--- Information provided ---

/-- **Classification core ⇒ nodal order along a subsequence** (CONDITIONAL on (C)).  If (C) the
per-volume classification core holds — verbatim the registered stub `stub_classificationCore`: at every
large even side, a diagonal Dirac quartet with holonomy `−1` of the `(N_L,0)`-sector ground-state bundle
of `spinTwistedHubbardTorus L U ·` together with a unique untwisted sector ground state forces
`c₀ L⁴ ≤ re⟨χ, Δ_d†Δ_d χ⟩` — then the crux's hypothesis `ND(U,δ)` (VERBATIM) gives every admissible
family `(N, ψ)` (the Statement's hypothesis VERBATIM) the `d`-wave pair-order floor `c₀ ≤ F_ψ(k)` for
INFINITELY MANY `k`: `ND` speaks on infinitely many even sides (`stub_ndSpeaksFrequently`), where it
speaks `φ = 0` is off the locus (`c > 0`) so the untwisted ground state is unique
(`stub_uniqueGroundStateOfPackage`, `spinTwistedHubbardTorus` is `rfl` to the inlined family), and (C)
gives the floor at side `L = 2k`.  Scalapino, Phys. Rep. 250 (1995) 329, §2; ArovasBergKivelsonRaghu2022 §5.1. [folklore] -/
theorem nodalOrderAlongSubsequence_of_classificationCore :
    (∃ U₀ : ℝ, 0 < U₀ ∧ ∀ U ∈ Set.Ioo (0 : ℝ) U₀,
      ∀ δ ∈ Set.Icc (1 / 10 : ℝ) (3 / 10), ∃ c₀ : ℝ, 0 < c₀ ∧ ∃ L₁ : ℕ, ∀ (L : ℕ) [NeZero L],
      Even L → L₁ ≤ L →
      (∃ c : ℝ, 0 < c ∧ c < Real.pi ∧
      (∀ φ : Fin 2 → ℝ, φ 0 ∈ Set.Ioc (-Real.pi) Real.pi → φ 1 ∈ Set.Ioc (-Real.pi) Real.pi →
      ((∃ ψ₁ ψ₂ : Literature.MathematicalPhysics.QuantumLattice.Fock
      (Literature.MathematicalPhysics.QuantumLattice.Orb
      (Literature.MathematicalPhysics.QuantumLattice.FermionTorus 2 L)),
      Literature.MathematicalPhysics.QuantumLattice.IsGroundStateInSector
      (Literature.MathematicalPhysics.QuantumLattice.spinTwistedHubbardTorus L U φ)
      (2 * ⌊(1 - δ) * (L : ℝ) ^ 2 / 2⌋₊) 0 ψ₁ ∧
      Literature.MathematicalPhysics.QuantumLattice.IsGroundStateInSector
      (Literature.MathematicalPhysics.QuantumLattice.spinTwistedHubbardTorus L U φ)
      (2 * ⌊(1 - δ) * (L : ℝ) ^ 2 / 2⌋₊) 0 ψ₂ ∧
      star ψ₁ ⬝ᵥ ψ₂ = 0) ↔ (|φ 0| = c ∧ |φ 1| = c))) ∧
      (∀ p : Fin 2 → ℝ, |p 0| = c → |p 1| = c → ∀ r : ℝ, 0 < r → r < min c (Real.pi - c) →
      ∃ n₀ : ℕ, ∀ n ≥ n₀, ∀ ψ : Fin n → Literature.MathematicalPhysics.QuantumLattice.Fock
      (Literature.MathematicalPhysics.QuantumLattice.Orb
      (Literature.MathematicalPhysics.QuantumLattice.FermionTorus 2 L)),
      (∀ i : Fin n, Literature.MathematicalPhysics.QuantumLattice.IsGroundStateInSector
      (Literature.MathematicalPhysics.QuantumLattice.spinTwistedHubbardTorus L U
      (fun ν : Fin 2 => p ν + r * (if ν = 0 then Real.cos (2 * Real.pi * (i : ℕ) / n)
      else Real.sin (2 * Real.pi * (i : ℕ) / n))))
      (2 * ⌊(1 - δ) * (L : ℝ) ^ 2 / 2⌋₊) 0 (ψ i) ∧ star (ψ i) ⬝ᵥ ψ i = 1) →
      (∏ i : Fin n, star (ψ i) ⬝ᵥ ψ (finRotate n i)).re < 0)) →
      (∀ χ₁ χ₂ : Literature.MathematicalPhysics.QuantumLattice.Fock
      (Literature.MathematicalPhysics.QuantumLattice.Orb
      (Literature.MathematicalPhysics.QuantumLattice.FermionTorus 2 L)),
      Literature.MathematicalPhysics.QuantumLattice.IsGroundStateInSector
      (Literature.MathematicalPhysics.QuantumLattice.hubbardTorus 2 L 1 U)
      (2 * ⌊(1 - δ) * (L : ℝ) ^ 2 / 2⌋₊) 0 χ₁ →
      Literature.MathematicalPhysics.QuantumLattice.IsGroundStateInSector
      (Literature.MathematicalPhysics.QuantumLattice.hubbardTorus 2 L 1 U)
      (2 * ⌊(1 - δ) * (L : ℝ) ^ 2 / 2⌋₊) 0 χ₂ →
      ∃ z : ℂ, χ₂ = z • χ₁) →
      ∀ χ : Literature.MathematicalPhysics.QuantumLattice.Fock
      (Literature.MathematicalPhysics.QuantumLattice.Orb
      (Literature.MathematicalPhysics.QuantumLattice.FermionTorus 2 L)),
      Literature.MathematicalPhysics.QuantumLattice.IsGroundStateInSector
      (Literature.MathematicalPhysics.QuantumLattice.hubbardTorus 2 L 1 U)
      (2 * ⌊(1 - δ) * (L : ℝ) ^ 2 / 2⌋₊) 0 χ →
      star χ ⬝ᵥ χ = 1 →
      c₀ * (L : ℝ) ^ 4 ≤ (Literature.MathematicalPhysics.QuantumLattice.expect
      ((Literature.MathematicalPhysics.QuantumLattice.pairField
      Literature.MathematicalPhysics.QuantumLattice.dWaveFormFactor L)ᴴ *
      Literature.MathematicalPhysics.QuantumLattice.pairField
      Literature.MathematicalPhysics.QuantumLattice.dWaveFormFactor L) χ).re) →
    ∃ U₀ : ℝ, 0 < U₀ ∧ ∀ U ∈ Set.Ioo (0 : ℝ) U₀, ∀ δ ∈ Set.Icc (1 / 10 : ℝ) (3 / 10),
    (∃ κ : ℝ, 0 < κ ∧ κ < Real.pi ∧ Real.cos κ ≠ 0 ∧ ∀ ε : ℝ, 0 < ε → ∃ L₀ : ℕ, ∀ (L : ℕ) [NeZero
    L], Even L → L₀ ≤ L → (∀ m : ℤ, ε ≤ |L * κ - m * Real.pi|) →
    let sh : Literature.MathematicalPhysics.QuantumLattice.FermionTorus 2 L → Fin 2 → Literature.MathematicalPhysics.QuantumLattice.FermionTorus 2 L := fun x μ => toLex (Function.update (ofLex x) μ (ofLex x μ + 1));
    let a := fun (x : Literature.MathematicalPhysics.QuantumLattice.FermionTorus 2 L) (σ : Fin 2) => Literature.MathematicalPhysics.QuantumLattice.annihilation (Literature.MathematicalPhysics.QuantumLattice.orb x σ);
    let H := fun φ : Fin 2 → ℝ => -(∑ x : Literature.MathematicalPhysics.QuantumLattice.FermionTorus 2 L, ∑ μ : Fin 2, ∑ σ : Fin 2, (Complex.exp (Complex.I * (((-1 : ℝ) ^ (σ : ℕ) * φ μ / L : ℝ) : ℂ)) • (Matrix.conjTranspose (a x σ) * a (sh x μ) σ) + Complex.exp (-(Complex.I * (((-1 : ℝ) ^ (σ : ℕ) * φ μ / L : ℝ) : ℂ))) • (Matrix.conjTranspose (a (sh x μ) σ) * a x σ))) + (U : ℂ) • ∑ x : Literature.MathematicalPhysics.QuantumLattice.FermionTorus 2 L, Literature.MathematicalPhysics.QuantumLattice.numberOp x 0 * Literature.MathematicalPhysics.QuantumLattice.numberOp x 1;
    ∃ c : ℝ, 0 < c ∧ c < Real.pi ∧ |Real.cos c - Real.cos (L * κ)| ≤ ε ∧ (∀ φ : Fin 2 → ℝ, φ 0 ∈
    Set.Ioc (-Real.pi) Real.pi → φ 1 ∈ Set.Ioc (-Real.pi) Real.pi → ((∃ ψ₁ ψ₂,
    Literature.MathematicalPhysics.QuantumLattice.IsGroundStateInSector (H φ) (2 * ⌊(1 - δ) * (L :
    ℝ) ^ 2 / 2⌋₊) 0 ψ₁ ∧ Literature.MathematicalPhysics.QuantumLattice.IsGroundStateInSector (H φ)
    (2 * ⌊(1 - δ) * (L : ℝ) ^ 2 / 2⌋₊) 0 ψ₂ ∧ star ψ₁ ⬝ᵥ ψ₂ = 0) ↔ (|φ 0| = c ∧ |φ 1| = c))) ∧ (∀
    p : Fin 2 → ℝ, |p 0| = c → |p 1| = c → ∀ r : ℝ, 0 < r → r < min c (Real.pi - c) → ∃ n₀ : ℕ, ∀
    n ≥ n₀, ∀ ψ : Fin n → (Finset (Literature.MathematicalPhysics.QuantumLattice.Orb
    (Literature.MathematicalPhysics.QuantumLattice.FermionTorus 2 L)) → ℂ), (∀ i : Fin n,
    Literature.MathematicalPhysics.QuantumLattice.IsGroundStateInSector (H (fun ν : Fin 2 => p ν +
    r * (if ν = 0 then Real.cos (2 * Real.pi * (i : ℕ) / n) else Real.sin (2 * Real.pi * (i : ℕ) /
    n)))) (2 * ⌊(1 - δ) * (L : ℝ) ^ 2 / 2⌋₊) 0 (ψ i) ∧ star (ψ i) ⬝ᵥ ψ i = 1) → (∏ i : Fin n, star
    (ψ i) ⬝ᵥ ψ (finRotate n i)).re < 0)) →
    ∀ (N : ℕ → ℕ) (ψ : ∀ L, Literature.MathematicalPhysics.QuantumLattice.Fock
    (Literature.MathematicalPhysics.QuantumLattice.Orb
    (Literature.MathematicalPhysics.QuantumLattice.FermionTorus 2 L))), (∀ L, Even L → N L = 2 * ⌊(1
    - δ) * (L : ℝ) ^ 2 / 2⌋₊ ∧ star (ψ L) ⬝ᵥ ψ L = 1 ∧
    Literature.MathematicalPhysics.QuantumLattice.IsGroundStateInSector
    (Literature.MathematicalPhysics.QuantumLattice.hubbardTorus 2 L 1 U) (N L) 0 (ψ L)) →
    ∃ c : ℝ, 0 < c ∧ ∃ᶠ k : ℕ in Filter.atTop, c ≤ (∑ x ∈
    Literature.Probability.LatticeModels.halfOpenBox 2 (2 * k), ∑ y ∈
    Literature.Probability.LatticeModels.halfOpenBox 2 (2 * k),
    Literature.MathematicalPhysics.QuantumLattice.torusPullback
    (Literature.MathematicalPhysics.QuantumLattice.pairFieldCorr
    Literature.MathematicalPhysics.QuantumLattice.dWaveFormFactor ψ) (2 * k) x y) /
    ((Literature.Probability.LatticeModels.halfOpenBox 2 (2 * k)).card : ℝ) ^ 2 := by
  intro hC
  have hA := stub_ndSpeaksFrequently
  have hB := stub_uniqueGroundStateOfPackage
  obtain ⟨U₀, hU₀, hC⟩ := hC
  refine ⟨U₀, hU₀, ?_⟩
  intro U hU δ hδ hND N ψ hyp
  obtain ⟨κ, hκ0, hκπ, hcos, hND⟩ := hND
  obtain ⟨c₀, hc₀, L₁, hC⟩ := hC U hU δ hδ
  obtain ⟨ε, hε, hA⟩ := hA κ hκ0 hκπ hcos
  obtain ⟨L₀, hND⟩ := hND ε hε
  refine ⟨c₀, hc₀, Filter.frequently_atTop.2 fun a => ?_⟩
  obtain ⟨L, hLge, hLeven, hLres⟩ := hA (max (2 * a) (max L₀ (max L₁ 3)))
  have haL : 2 * a ≤ L := le_trans (le_max_left _ _) hLge
  have hL0 : L₀ ≤ L := le_trans (le_trans (le_max_left _ _) (le_max_right _ _)) hLge
  have hL1 : L₁ ≤ L := le_trans (le_trans (le_trans (le_max_left _ _) (le_max_right _ _))
    (le_max_right _ _)) hLge
  have hL3 : 3 ≤ L := le_trans (le_trans (le_trans (le_max_right _ _) (le_max_right _ _))
    (le_max_right _ _)) hLge
  obtain ⟨k, hk⟩ := hLeven
  have hLk : L = 2 * k := by omega
  refine ⟨k, by omega, ?_⟩
  haveI : NeZero L := ⟨by omega⟩
  -- the package clause at side `L`
  obtain ⟨c, hc0, hcπ, -, hI, hII⟩ := hND L ⟨k, hk⟩ hL0 hLres
  -- (B): uniqueness of the untwisted sector ground state, from clause (I) at `φ = 0`
  have hnot : ¬ ∃ ψ₁ ψ₂ : Fock (Orb (FermionTorus 2 L)),
      IsGroundStateInSector (spinTwistedHubbardTorus L U 0) (2 * ⌊(1 - δ) * (L : ℝ) ^ 2 / 2⌋₊) 0 ψ₁ ∧
      IsGroundStateInSector (spinTwistedHubbardTorus L U 0) (2 * ⌊(1 - δ) * (L : ℝ) ^ 2 / 2⌋₊) 0 ψ₂ ∧
      star ψ₁ ⬝ᵥ ψ₂ = 0 := by
    intro hex
    have h0 : (0 : Fin 2 → ℝ) 0 ∈ Set.Ioc (-Real.pi) Real.pi :=
      ⟨by simpa using Real.pi_pos, by simpa using Real.pi_pos.le⟩
    have h := (hI 0 h0 h0).1 hex
    simp only [Pi.zero_apply, abs_zero] at h
    exact absurd h.1 (ne_of_lt hc0)
  have huniq := hB L hL3 U (2 * ⌊(1 - δ) * (L : ℝ) ^ 2 / 2⌋₊) hnot
  -- (C): the pair-order floor at side `L`
  have hfloor := hC L ⟨k, hk⟩ hL1 ⟨c, hc0, hcπ, hI, hII⟩ huniq
  obtain ⟨hN, hnormL, hGS⟩ := hyp L ⟨k, hk⟩
  rw [hN] at hGS
  have hle := hfloor (ψ L) hGS hnormL
  -- rewrite the `k`-th term of the LRO sequence (side `2k = (2k-1)+1`) as the normalised expectation
  obtain ⟨L', hL'⟩ : ∃ L' : ℕ, 2 * k = L' + 1 := ⟨2 * k - 1, by omega⟩
  rw [hL', torusLROSeq_pairFieldCorr_succ, le_div_iff₀ (by positivity)]
  have hLL' : L = L' + 1 := by omega
  subst hLL'
  exact hle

---

### [Problem to solve]
Find the string "dWaveFormFactor" in the entries above and return each line that holds it.

### [Response to the exercise]
      Literature.MathematicalPhysics.QuantumLattice.dWaveFormFactor L)ᴴ *
      Literature.MathematicalPhysics.QuantumLattice.dWaveFormFactor L) χ).re) →
    Literature.MathematicalPhysics.QuantumLattice.dWaveFormFactor ψ) (2 * k) x y) /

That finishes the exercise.